-- What is being asked --
Check every line of the entries below for the word "omega". Then give the number of lines that have it, with nothing added.
(Input data begins)
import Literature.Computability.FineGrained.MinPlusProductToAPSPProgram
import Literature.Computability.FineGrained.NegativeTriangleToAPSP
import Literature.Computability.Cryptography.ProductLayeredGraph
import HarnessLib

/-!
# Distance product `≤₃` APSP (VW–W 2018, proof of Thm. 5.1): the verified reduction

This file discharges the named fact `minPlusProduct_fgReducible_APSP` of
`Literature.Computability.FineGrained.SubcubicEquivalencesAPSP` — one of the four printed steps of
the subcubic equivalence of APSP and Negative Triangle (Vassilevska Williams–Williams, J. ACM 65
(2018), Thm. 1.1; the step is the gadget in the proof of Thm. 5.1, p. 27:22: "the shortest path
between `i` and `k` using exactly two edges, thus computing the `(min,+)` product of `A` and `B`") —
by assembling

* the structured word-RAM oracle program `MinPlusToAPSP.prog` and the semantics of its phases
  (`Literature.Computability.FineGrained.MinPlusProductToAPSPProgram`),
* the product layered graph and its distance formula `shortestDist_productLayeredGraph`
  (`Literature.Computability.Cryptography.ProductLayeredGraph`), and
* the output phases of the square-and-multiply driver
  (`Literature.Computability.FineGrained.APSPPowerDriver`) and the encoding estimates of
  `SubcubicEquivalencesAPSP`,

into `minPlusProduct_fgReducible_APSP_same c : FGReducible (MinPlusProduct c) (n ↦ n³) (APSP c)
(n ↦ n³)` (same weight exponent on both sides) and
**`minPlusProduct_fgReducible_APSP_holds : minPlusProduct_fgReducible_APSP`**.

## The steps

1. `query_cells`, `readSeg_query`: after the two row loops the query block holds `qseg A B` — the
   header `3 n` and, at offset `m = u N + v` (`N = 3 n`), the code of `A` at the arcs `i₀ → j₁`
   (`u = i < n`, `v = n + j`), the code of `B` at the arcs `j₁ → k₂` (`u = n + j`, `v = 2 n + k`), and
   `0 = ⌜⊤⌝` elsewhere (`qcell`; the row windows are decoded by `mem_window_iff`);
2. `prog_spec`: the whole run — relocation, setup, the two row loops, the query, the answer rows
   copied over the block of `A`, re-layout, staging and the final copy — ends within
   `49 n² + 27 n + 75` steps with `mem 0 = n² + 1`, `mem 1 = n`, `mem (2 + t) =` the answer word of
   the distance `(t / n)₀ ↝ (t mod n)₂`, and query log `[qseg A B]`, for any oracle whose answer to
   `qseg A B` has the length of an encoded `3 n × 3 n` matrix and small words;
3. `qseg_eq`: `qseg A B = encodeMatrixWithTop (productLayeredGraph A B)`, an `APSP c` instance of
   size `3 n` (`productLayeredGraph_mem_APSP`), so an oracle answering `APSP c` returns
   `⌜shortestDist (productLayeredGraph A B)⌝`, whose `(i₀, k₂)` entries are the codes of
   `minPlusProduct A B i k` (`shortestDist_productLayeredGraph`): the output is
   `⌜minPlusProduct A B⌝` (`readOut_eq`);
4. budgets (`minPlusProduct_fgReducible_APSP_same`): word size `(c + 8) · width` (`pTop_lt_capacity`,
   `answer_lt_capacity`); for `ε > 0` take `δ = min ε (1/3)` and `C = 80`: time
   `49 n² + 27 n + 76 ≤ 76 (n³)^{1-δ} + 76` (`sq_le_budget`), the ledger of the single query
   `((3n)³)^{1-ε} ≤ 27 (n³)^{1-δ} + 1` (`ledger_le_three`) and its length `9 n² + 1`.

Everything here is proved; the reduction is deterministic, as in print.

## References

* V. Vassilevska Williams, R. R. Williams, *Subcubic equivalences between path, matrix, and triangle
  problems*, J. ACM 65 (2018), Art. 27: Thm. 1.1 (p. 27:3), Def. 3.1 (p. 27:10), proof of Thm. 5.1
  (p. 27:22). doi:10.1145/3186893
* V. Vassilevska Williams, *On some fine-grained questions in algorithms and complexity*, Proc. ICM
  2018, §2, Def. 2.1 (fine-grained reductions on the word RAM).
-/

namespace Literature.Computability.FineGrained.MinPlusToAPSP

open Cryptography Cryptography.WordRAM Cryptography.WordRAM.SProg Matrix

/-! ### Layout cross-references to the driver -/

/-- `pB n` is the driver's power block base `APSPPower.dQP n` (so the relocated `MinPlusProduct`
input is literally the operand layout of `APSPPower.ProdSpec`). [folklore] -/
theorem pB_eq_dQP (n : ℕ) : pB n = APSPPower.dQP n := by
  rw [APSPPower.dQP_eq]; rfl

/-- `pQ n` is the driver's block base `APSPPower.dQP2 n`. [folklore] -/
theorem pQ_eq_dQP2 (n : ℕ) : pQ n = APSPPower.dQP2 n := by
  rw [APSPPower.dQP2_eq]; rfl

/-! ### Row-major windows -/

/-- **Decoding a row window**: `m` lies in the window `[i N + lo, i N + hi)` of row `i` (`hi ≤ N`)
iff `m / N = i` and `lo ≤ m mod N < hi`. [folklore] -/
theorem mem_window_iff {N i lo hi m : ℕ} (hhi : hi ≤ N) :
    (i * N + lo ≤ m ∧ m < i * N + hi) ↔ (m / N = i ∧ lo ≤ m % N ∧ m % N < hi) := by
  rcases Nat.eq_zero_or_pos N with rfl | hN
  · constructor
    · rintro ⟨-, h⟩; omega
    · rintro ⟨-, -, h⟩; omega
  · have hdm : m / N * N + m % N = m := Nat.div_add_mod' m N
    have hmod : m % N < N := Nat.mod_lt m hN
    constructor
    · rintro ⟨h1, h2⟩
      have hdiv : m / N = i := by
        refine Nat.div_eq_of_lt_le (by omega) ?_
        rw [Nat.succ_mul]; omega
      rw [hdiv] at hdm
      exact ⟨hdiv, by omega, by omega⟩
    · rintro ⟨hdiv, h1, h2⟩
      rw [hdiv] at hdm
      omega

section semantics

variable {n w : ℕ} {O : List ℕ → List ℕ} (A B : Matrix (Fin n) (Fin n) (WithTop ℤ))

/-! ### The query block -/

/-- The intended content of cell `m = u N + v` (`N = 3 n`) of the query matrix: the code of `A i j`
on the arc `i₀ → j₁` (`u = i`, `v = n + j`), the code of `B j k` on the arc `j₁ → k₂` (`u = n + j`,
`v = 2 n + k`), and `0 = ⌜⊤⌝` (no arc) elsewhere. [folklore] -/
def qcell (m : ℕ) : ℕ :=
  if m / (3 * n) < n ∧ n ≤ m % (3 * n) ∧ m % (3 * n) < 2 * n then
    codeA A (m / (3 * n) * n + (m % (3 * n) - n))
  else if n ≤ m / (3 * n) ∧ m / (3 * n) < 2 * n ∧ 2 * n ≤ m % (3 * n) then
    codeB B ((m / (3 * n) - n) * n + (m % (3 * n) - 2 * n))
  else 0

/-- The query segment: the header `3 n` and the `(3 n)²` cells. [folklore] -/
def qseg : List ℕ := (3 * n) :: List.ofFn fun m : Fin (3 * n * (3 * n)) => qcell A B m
(Input data ends)
-- Task output --
6